The code below alters the dataset to separate the 'DateTime' column into two separate columns 'Date' and 'Time' and assigns it to a variable 'chicago.crime.test.narc' using the separate() function. It then filters the new dataset to only show those offenses that happened in the year 2016 and were drug-related using the filter() function. The filter() function is used again to filter the previously created dataset to only show the offenses that contained the string 'MANU' in the description of the crime to represent only drug-related crimes that were manufacturing and distributing drugs.
The code then separates the 'Date' column into three separate columns 'Year1','Month', and 'Day'. 'Year1' column was not removed as the ultimate goal was a graph, and thus the 'tidyness' of the tibble was not a priority.
The code then uses the group_by() function to group the dataset by year, month, and description and finally uses the summarize() and arrange() functions to count the number of crimes per category per month and then organizes the tibble in descending order of number of crimes. The top of the tibble is shown using the head() function. It appears as if the main drug being distributed in Chicago is 'white heroin'.
The code below takes the tibble 'by_date_and_type' and creates a line graph for each type of offense in manufacturing/distributing drugs over a period of months for 2016 and assigns it to a variable 'q'. The options() function controls the height and width of the graph display window.
The graph shows that initially there was a large amount of 'white heroin' being distributed in Chicago at the beginning of 2016 and swiftly declined near the end of 2016 while the manufacture/distribution of marijuana in quantities over 10 grams rose as the year went on.
The code below separates the dataset column 'Date' into two separate columns 'Date' and 'Time by using the separate() function and then filters the dataset to show only data for the year 2016 using the filter() function.

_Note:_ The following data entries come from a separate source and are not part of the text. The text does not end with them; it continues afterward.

/-!
# A NON-NORMAL SUBGROUP OF PRIME ORDER yields a SKEW CM set — the REFINED COUNT (orbits of the prime-order elements)

COR-CM (cell `pub-hodgecm2`), binder seat b04 (gen 39), count-neutral own lane «Galois-CM-type classification».  KERNEL ONLY,
Mathlib only: theorems; no definition, no named fact, no `sorry`.  Refinement of `CorCM/GaloisSkewSectionPrime` (gen 33) through
`CorCM/GaloisSectionCountOrbits` (gen 39).

SETTING (as in gen 33).  `G` finite, `c ∈ Z(G)` an involution, `u` of PRIME order `p`, `c ∉ U = ⟨u⟩`, `U` not normal with `m`
conjugates; `H = ⟨u, c⟩ ≅ C_{2p}`, `P = G/H`, `n = |P| = |G|/(2p)`, `s = n/m = [N(U) : H]`.  The section sets `T_ε` (`ε : P → Bool`)
are CM sets with `T_ε u = T_ε`, and `v·T_ε = T_ε` forces the affine system `ε(v·q) = ε(q) ⊻ τ_v(q)`.  Gen 33 bounded the number of
solutions by `2^((n + f_v)/2)` for every `v ≠ 1` (`f_v` = fixed points of trivial twist: `0` unless `v` lies in a conjugate of `U`,
then `≤ s`), giving the count `|G|·2^(n/2) + m(p-1)·2^((n + n/m)/2) < 2^n`.

THE REFINEMENT.  (i) The `m(p-1)` non-trivial elements of the conjugates of `U` are EXACTLY those charged with the second term
(distinct conjugates of a prime-order subgroup meet trivially), so the first term only needs `|G| - 1 - m(p-1)` elements.  (ii) Such
a `v` has order `p`, so the permutation `q ↦ v·q` of `P` has cycles of length exactly `p` off its `≤ s` fixed points, and its system
has at most `2^((n + (p-1)s)/p)` solutions (`SectionCount.card_filter_twisted_le_cycle`).  NEW COUNT:

  **`(|G| - 1 - m(p-1))·2^(n/2) + m(p-1)·2^((n + (p-1)(n/m))/p) < 2^n` for every `m ≥ m₀` dividing `n` ⟹ a skew CM set.**

It is implied by the old count (`CorCM/GaloisSkewCountPrimeOrbits`), and strictly stronger: the exact thresholds «all `m ≥ 2`» drop
from `|G| ≥ 52, 84, 170, 238` to `|G| ≥ 44, 78, 150, 210` for `p = 2, 3, 5, 7` (and `n ≥ 17` instead of `21` for `p = 11, 13`); in
particular `n = 16` now passes for `p = 5` and `p = 7`, i.e. the degrees `160` and `224` — the two exceptions of gen 38's
degree-`32·p` structure theorem (`CorCM/GaloisThirtyTwoTimesPrimeStructure`).

* **`exists_skew_of_prime_order_family'`** — family form (`m₀` exhibited conjugators), refined count.
* **`exists_skew_of_nonnormal_prime_order'`** — `m₀ = 2` (`⟨u⟩` not normal), refined count.

## References

* [Shimura1998] G. Shimura, *Abelian Varieties with Complex Multiplication and Modular Functions*, §8.2 Prop. 26, §32.10.
* [Kubota1965] T. Kubota, *On the field extension by complex multiplication*, Trans. AMS 118 (1965), §2 (context only).
-/

namespace Summit.HodgeConjecture.CorCM.GaloisModels.SkewSectionPrime

open Finset
variable {G : Type*} [Group G] [DecidableEq G] [Fintype G]

omit [DecidableEq G] [Fintype G] in
/-- In a group action, `g ^ p = 1` with `p` prime and `g ^ j • q = q` for some `0 < j < p` force `g • q = q`. [folklore] -/
theorem smul_eq_self_of_pow_smul_eq_self {β : Type*} [MulAction G β] {g : G} {q : β} {p j : ℕ} (hp : p.Prime)
    (hgp : g ^ p = 1) (hj : 0 < j) (hjp : j < p) (h : g ^ j • q = q) : g • q = q := by
  haveI := Fact.mk hp
  by_cases hg1 : g = 1
  · rw [hg1, one_smul]
  have hord : orderOf g = p := orderOf_eq_prime hgp hg1
  have hcop : j.Coprime (orderOf g) := by rw [hord]; exact (Nat.coprime_of_lt_prime (by omega) hjp hp).symm
  obtain ⟨k, hk⟩ := exists_pow_eq_self_of_coprime hcop
  have hfix : ∀ i : ℕ, (g ^ j) ^ i • q = q := by
    intro i
    induction i with
    | zero => rw [pow_zero, one_smul]
    | succ i ih => rw [pow_succ, mul_smul, h, ih]
  rw [← hk]; exact hfix k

The resulting dataset is then grouped by Year, Community.Area, and Date using the group_by() function. A new column is added counting the number of crimes per day per community area using the summarize() function nested in the arrange() function.
The summarize() function is used again to get summary statistics for the dataset such as the mean, minimum, maximum, upper and lower quartiles, median, variance, and standard deviation of the dataset.

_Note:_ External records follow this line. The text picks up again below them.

import Literature.NumberTheory.EllipticCurves.Gross2004.RationalCharacterLSeries
import Literature.NumberTheory.GaloisRepresentations.ArtinReciprocityCharacter
import Literature.NumberTheory.GaloisRepresentations.InertiaTwoQuadraticFields
import Literature.NumberTheory.GaloisRepresentations.InertiaFixesSquareRootsProofs
import Literature.NumberTheory.GaloisRepresentations.IntegralGaloisActionProofs
import Mathlib.NumberTheory.LegendreSymbol.JacobiSymbol
import HarnessLib

/-!
# Gross's rational ring class characters in Galois currency, I: `χ(Frob_v) = (d / N v)` at the
# unramified places

Topic `NumberTheory/EllipticCurves`, paper namespace `Literature.NumberTheory.EllipticCurves.Gross2004`
(companion of `RationalCharacterLSeries.lean`, which types Gross 2004, MSRI Publ. 49, §2 p. 40:
"`χ` corresponds to a factorization `D = d₁ d₂` into two fundamental discriminants … then
`L(f, χ, s) = L(A₁, s) L(A₂, s)`" as the named fact `rankinLSeries_eq_mul_quadraticTwist`, with the
dictionary `IsRationalCharacterFor χ_gal d₁`: `χ_gal(γ) = +1` iff `γ` fixes a square root `r` of
`d₁` in `K̄`). Everything here is PROVED (theorems only; no definition, no named fact). It is the
first step of the discharge of that fact: the VALUES of the rational character in the currency of
the tree's Rankin–Selberg Euler product `rankinSelbergEulerProduct f χ_gal s`
(`RankinSelbergLFunctionK.lean`), whose local factor at a finite prime `v` of `K` is built from
`heckeValueAt χ_gal v` = minus the linear coefficient of the rank-one Artin Euler factor of `χ_gal`
at `v` (`χ_gal(Frob_v)` at an unramified `v`, `0` at a ramified one).

* §1 `heckeValueAt_eq_of_isUnramifiedAt` / `heckeValueAt_eq_zero_of_not_isUnramifiedAt` — the two
  values of `heckeValueAt` from the tree's rank-one Euler factor theorems
  (`FramedArtinRep.eval_eulerFactorAt_of_isUnramifiedAt`, `…_eq_one_of_not_isUnramifiedAt`;
  Neukirch VII §10, proof of (10.6)). (The same two lemmas exist summit-side in
  `Summits/BirchSwinnertonDyer/…/SchneiderFreeAdditiveX3GaloisHeckeValues.lean`, which
  `Literature/` cannot import; they are re-proved here in the Literature namespace.)
* §2 `IsRationalCharacterFor`: values `±1`, the value at `γ` is `1` iff `γ` fixes ANY square root
  of `d` (`apply_eq_one_iff_smul_eq`), and the symmetry `d₁ ↔ d₂` when `d₁ d₂` is a square in `K`
  (`IsRationalCharacterFor.of_mul_eq_sq`: `√d₂ = δ/√d₁`, `δ ∈ K` — for Gross's `d₁ d₂ = d_K c²`,
  `δ = c √d_K`).
* §3 UNRAMIFIED places: `χ_gal` is unramified at every `v ∤ 2d` (the inertia group fixes the
  square roots of `v`-units at odd `v`, tree `smul_eq_of_mem_inertia_of_sq_eq_of_notMem`) and at
  every `v ∤ d` when `d ≡ 1 (mod 4)` (tree `smul_eq_self_of_mem_inertia_of_sq_eq`, via the
  algebraic integer `(1 + √d)/2` — this includes `v ∣ 2`); and its value there:
  **`heckeValueAt χ_gal v = (d / N v)`** (Jacobi symbol at the odd prime power `N v`) for
  `v ∤ 2d` (`heckeValueAt_eq_jacobiSym_of_isRationalCharacterFor`: the Frobenius congruence
  `Frob_v r ≡ r^{Nv} = d^{(Nv-1)/2} r (mod 𝔓)` and Euler's criterion — the argument of the tree's
  `RingClassFieldQuadraticSymbol.lean` moved from `Gal(K[f]/K)` to `Γ_K`), and
  **`heckeValueAt χ_gal v = χ₈-type sign`** for `v ∣ 2`, `d = 4k + 1`, `N v = 2^f`: `+1` if
  `d ≡ 1 (mod 8)` or `f` is even, `-1` otherwise (`heckeValueAt_of_isRationalCharacterFor_two`: with
  `ω = (1 + r)/2`, `ω² = ω + k`, `Frob_v ω ≡ ω^{2^f} ≡ ω + f k (mod 𝔓)`).

The ramified places (the primes dividing the conductor `c` of Gross's order `𝒪` of discriminant
`D = d_K c² = d₁ d₂`) are the subject of the sequel `RationalCharacterRamifiedProofs.lean`.

## References

* [Gross2004] B. H. Gross, *Heegner points and representation theory*, MSRI Publ. 49 (2004), §2
  p. 40 (rational characters ↔ factorizations `D = d₁ d₂`; `L(f, χ, s) = L(A₁, s)L(A₂, s)`).
* [NeukirchANT1999] J. Neukirch, *Algebraic Number Theory* (1999), Ch. I §8 (decomposition in
  quadratic fields), §9 (9.4)–(9.6) (Frobenius, inertia), Ch. VII §10 (10.6) (rank-one Euler
  factors).
* [Nekovar1995] J. Nekovář, Math. Ann. 302 (1995), (0.5), §3.4 (`𝒲(λ)` extended by zero).
* [IrelandRosen1990] K. Ireland, M. Rosen, *A Classical Introduction to Modern Number Theory*,
  2nd ed. (1990), Prop. 5.2.2 (Jacobi symbol), Prop. 13.1.? — §13.1 (decomposition of primes in
  quadratic fields read on `(d/p)`).
-/

noncomputable section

Finally the dataset is arranged in descending order of mean amount of crimes using the arrange() function. The top of this dataset is shown using the head() function.

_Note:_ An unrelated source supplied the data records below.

/-- **The valuative corner, vertex form, linear bound** (`m ≥ 1`): the conclusion of
`PeelingLemma` with bound `4 ⌊log₂ m⌋ + 8` from the sole hypothesis that every target exponent
`N a_i`, `N b_i` is `θ x + θ y` for two vertices `x, y ∈ Option (Fin (m-1))` and some potential
`θ` (in the application `θ none = 0`, `θ (some j) = ord p_j`). -/
theorem peeling_valuative_linear {m : ℕ} (hm : 1 ≤ m) (a b : Fin m → ℕ) (N : ℕ) (hN : 0 < N)
    (θ : Option (Fin (m - 1)) → ℤ)
    (hval : ∀ i, ∀ e ∈ ({a i, b i} : Finset ℕ), ∃ x y, ((N * e : ℕ) : ℤ) = θ x + θ y) :
    ∃ u v : Fin m → ℤ, (u, v) ≠ 0 ∧ ∑ i, (|u i| + |v i|) ≤ ((4 * Nat.log 2 m + 8 : ℕ) : ℤ) ∧
      ∑ i, (u i * (a i : ℤ) + v i * (b i : ℤ)) = 0 :=
  ValuativePeelingLinear.shortRelation_of_edges_linear hm a b hN
    (by rw [Fintype.card_option, Fintype.card_fin]; omega) θ hval

/-- **`PeelingLemma`, honest case, at length `O(log m)`** (every `m ≥ 1`, arbitrary `Γ`,
arbitrary Laurent `p`): if every target exponent `N a_i`, `N b_i` of a formal solution of
`Γ(p) = (t^{N a_i} + t^{N b_i})_i` is a sum of two valuations from `{0} ∪ {ord p_j}` — no target
exponent is created by cancellation — then the `2m` exponents satisfy a nonzero integer relation
of length `≤ 4 ⌊log₂ m⌋ + 8`.  (The hypotheses on `Γ` and the identity `Γ(p) = targets` are not
used; the content is `peeling_valuative_linear`.  Compare `integralPeeling_valuative`: bound
`⌊log₂ m⌋²`, `m ≥ 64`.) -/
theorem integralPeeling_valuative_linear :
    ∀ m ≥ 1, ∀ (a b : Fin m → ℕ) (Γ : Fin m → MvPolynomial (Fin (m - 1)) ℂ) (N : ℕ)
      (p : Fin (m - 1) → LaurentSeries ℂ), (∀ i, (Γ i).totalDegree ≤ 2) → 0 < N →
      (∀ i, ∀ e ∈ ({a i, b i} : Finset ℕ), ∃ x y : Option (Fin (m - 1)),
        ((N * e : ℕ) : ℤ) = Option.elim x 0 (fun j => (p j).order) + Option.elim y 0 (fun j => (p j).order)) →
      (∀ i, MvPolynomial.aeval p (Γ i) =
        HahnSeries.single ((N * a i : ℕ) : ℤ) (1 : ℂ) + HahnSeries.single ((N * b i : ℕ) : ℤ) (1 : ℂ)) →
      ∃ u v : Fin m → ℤ, (u, v) ≠ 0 ∧ ∑ i, (|u i| + |v i|) ≤ ((4 * Nat.log 2 m + 8 : ℕ) : ℤ) ∧
        ∑ i, (u i * (a i : ℤ) + v i * (b i : ℤ)) = 0 := by
  intro m hm a b _Γ N p _hΓ hN hval _hp
  exact peeling_valuative_linear hm a b N hN (fun x => Option.elim x 0 fun j => (p j).order) hval

end Summit.ValiantsHypothesis.ValiantsHypothesis.Theorems.PeelingLemmaHonest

The code below is used to create a boxplot for each community showing some of the summary statistics for each community.area for the year of 2016. As is shown by the boxplot the community areas 25, 8, and 28 have very high rates of crime compared to other community areas. ggplot() and geom_boxplot() are used.
The code below filters the dataset to only show homicides for 2016 from January 1st to January 24th using the filter() function and finally filters the dataset to show homicides within the same time period for the year January 2017 using the filter() function. This is to check the validity of Trump's claim that homicides in Chicago are up.
This was done to test the validity of a comment Trump made about the rising number of homicides in Chicago. It appears that he was telling the truth, that homicides in Chicago have been on the rise during the time period Trump specified from 2016 to 2017. However, during this time period homicides rose 22% from 2016 not 24% and there were actually 45 homicides rather than 42 in 2017.
The code below is filtered using the filter() function to show different types of crime that were handgun related during the time period Trump suggested that there was 228 shootings.
It appears as if Trump fabricated his data about shootings in Chicago for 2017 as there were no crimes involving handguns from January 1 2017 to the day Trump tweeted that he 'should call in the feds for Chicago'.